» Your assignment
In exact form, set down only those lines of the material that run from its first line to the line with "be proposed.)", inclusive.
[Start of section]
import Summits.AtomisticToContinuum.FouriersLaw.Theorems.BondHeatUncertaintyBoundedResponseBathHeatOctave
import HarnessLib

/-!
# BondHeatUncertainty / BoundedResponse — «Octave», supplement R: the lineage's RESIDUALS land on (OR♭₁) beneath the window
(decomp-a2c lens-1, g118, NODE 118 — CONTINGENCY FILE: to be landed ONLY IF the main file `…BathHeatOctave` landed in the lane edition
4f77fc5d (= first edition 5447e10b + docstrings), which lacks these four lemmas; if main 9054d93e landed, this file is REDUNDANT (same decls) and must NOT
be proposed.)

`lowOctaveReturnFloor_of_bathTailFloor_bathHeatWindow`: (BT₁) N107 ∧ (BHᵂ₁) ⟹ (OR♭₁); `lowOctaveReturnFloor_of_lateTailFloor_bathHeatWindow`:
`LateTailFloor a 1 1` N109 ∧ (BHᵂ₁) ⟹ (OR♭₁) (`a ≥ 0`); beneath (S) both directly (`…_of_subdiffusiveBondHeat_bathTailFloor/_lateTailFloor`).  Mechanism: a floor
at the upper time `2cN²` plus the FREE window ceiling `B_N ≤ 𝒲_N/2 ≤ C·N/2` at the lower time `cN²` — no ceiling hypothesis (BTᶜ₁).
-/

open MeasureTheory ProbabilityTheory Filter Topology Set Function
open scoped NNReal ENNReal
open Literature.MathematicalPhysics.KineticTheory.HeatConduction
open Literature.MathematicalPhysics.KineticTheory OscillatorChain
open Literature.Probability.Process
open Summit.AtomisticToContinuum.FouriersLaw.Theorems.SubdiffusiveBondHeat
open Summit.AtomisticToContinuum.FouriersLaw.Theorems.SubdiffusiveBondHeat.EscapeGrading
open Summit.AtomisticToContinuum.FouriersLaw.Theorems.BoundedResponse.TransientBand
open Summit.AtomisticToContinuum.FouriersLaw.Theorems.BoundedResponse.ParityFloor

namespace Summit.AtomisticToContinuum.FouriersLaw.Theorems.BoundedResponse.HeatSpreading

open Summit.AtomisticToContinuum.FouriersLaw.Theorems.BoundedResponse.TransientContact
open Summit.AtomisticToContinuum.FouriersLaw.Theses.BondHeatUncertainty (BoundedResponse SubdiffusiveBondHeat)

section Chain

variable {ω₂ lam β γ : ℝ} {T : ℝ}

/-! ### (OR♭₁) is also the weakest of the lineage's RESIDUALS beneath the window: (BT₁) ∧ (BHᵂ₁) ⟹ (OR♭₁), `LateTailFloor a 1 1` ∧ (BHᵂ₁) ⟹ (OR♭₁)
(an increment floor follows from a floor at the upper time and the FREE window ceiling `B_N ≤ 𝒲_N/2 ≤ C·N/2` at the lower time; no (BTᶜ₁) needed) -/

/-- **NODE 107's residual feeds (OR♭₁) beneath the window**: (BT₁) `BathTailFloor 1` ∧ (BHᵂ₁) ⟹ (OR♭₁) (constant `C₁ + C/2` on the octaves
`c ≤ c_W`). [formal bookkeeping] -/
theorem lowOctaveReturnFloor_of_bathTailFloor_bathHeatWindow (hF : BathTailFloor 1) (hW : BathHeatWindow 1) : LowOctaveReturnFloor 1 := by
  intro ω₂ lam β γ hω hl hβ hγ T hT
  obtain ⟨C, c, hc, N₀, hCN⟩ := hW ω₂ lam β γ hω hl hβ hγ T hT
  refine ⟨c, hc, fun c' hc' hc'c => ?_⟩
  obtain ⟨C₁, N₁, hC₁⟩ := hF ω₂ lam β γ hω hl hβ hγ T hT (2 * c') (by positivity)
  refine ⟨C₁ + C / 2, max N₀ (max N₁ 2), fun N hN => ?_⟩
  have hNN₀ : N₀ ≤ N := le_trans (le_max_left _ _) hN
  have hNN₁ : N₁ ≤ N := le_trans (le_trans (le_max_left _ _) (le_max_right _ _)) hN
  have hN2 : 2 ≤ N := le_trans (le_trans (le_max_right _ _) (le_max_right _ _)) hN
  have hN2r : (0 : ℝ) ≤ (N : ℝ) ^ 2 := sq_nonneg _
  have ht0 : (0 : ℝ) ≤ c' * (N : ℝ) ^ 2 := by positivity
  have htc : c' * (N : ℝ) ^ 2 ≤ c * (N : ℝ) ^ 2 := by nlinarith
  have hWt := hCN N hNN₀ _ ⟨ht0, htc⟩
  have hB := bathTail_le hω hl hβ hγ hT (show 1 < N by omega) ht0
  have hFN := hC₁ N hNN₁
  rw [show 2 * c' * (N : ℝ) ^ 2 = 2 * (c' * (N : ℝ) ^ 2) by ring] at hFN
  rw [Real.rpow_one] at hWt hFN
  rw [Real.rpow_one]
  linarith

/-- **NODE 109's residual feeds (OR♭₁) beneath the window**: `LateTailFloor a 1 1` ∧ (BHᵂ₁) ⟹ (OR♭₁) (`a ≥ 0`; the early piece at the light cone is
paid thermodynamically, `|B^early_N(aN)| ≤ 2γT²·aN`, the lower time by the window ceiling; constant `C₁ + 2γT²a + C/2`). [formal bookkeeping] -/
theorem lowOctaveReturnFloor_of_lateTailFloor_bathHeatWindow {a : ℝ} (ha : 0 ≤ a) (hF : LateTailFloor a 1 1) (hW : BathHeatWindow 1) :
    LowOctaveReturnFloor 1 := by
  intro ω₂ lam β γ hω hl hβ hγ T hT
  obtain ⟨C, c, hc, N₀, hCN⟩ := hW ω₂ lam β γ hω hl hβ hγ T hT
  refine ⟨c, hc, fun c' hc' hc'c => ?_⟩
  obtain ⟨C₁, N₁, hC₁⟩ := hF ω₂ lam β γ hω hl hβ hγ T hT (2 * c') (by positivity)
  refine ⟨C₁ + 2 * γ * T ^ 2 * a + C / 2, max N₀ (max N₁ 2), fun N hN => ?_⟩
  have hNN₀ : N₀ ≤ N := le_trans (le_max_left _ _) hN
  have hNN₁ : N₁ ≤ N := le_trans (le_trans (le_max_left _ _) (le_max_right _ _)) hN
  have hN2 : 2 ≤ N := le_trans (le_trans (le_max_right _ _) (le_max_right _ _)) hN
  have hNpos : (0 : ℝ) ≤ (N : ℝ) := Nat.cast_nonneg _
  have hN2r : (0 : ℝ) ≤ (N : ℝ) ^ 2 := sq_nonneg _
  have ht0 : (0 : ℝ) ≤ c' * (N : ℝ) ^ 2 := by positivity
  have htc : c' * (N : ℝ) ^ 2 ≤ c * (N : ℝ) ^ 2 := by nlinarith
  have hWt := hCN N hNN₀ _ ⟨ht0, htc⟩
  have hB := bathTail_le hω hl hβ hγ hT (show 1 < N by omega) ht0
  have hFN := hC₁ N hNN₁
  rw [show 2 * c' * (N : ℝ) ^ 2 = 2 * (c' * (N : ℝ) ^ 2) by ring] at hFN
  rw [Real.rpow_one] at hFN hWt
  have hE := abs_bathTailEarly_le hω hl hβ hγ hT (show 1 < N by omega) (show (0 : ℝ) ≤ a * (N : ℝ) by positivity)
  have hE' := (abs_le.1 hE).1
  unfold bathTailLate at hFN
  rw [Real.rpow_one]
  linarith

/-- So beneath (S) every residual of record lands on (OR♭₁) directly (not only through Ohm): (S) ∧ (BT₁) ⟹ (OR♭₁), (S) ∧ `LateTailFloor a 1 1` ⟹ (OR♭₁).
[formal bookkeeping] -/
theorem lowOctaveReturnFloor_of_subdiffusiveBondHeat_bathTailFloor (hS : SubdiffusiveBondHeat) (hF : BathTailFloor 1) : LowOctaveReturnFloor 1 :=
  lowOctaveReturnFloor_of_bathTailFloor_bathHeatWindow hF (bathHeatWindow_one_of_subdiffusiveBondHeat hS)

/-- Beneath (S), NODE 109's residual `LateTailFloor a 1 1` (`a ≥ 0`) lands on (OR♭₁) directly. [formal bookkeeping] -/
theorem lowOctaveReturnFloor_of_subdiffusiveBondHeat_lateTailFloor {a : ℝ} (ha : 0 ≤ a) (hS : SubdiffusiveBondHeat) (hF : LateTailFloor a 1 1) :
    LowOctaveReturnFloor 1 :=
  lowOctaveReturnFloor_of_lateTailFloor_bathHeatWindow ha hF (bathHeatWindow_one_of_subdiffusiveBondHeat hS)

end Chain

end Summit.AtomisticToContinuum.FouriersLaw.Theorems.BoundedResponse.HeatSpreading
[End of section]
» Exercise answer
import Summits.AtomisticToContinuum.FouriersLaw.Theorems.BondHeatUncertaintyBoundedResponseBathHeatOctave
import HarnessLib

/-!
# BondHeatUncertainty / BoundedResponse — «Octave», supplement R: the lineage's RESIDUALS land on (OR♭₁) beneath the window
(decomp-a2c lens-1, g118, NODE 118 — CONTINGENCY FILE: to be landed ONLY IF the main file `…BathHeatOctave` landed in the lane edition
4f77fc5d (= first edition 5447e10b + docstrings), which lacks these four lemmas; if main 9054d93e landed, this file is REDUNDANT (same decls) and must NOT
be proposed.)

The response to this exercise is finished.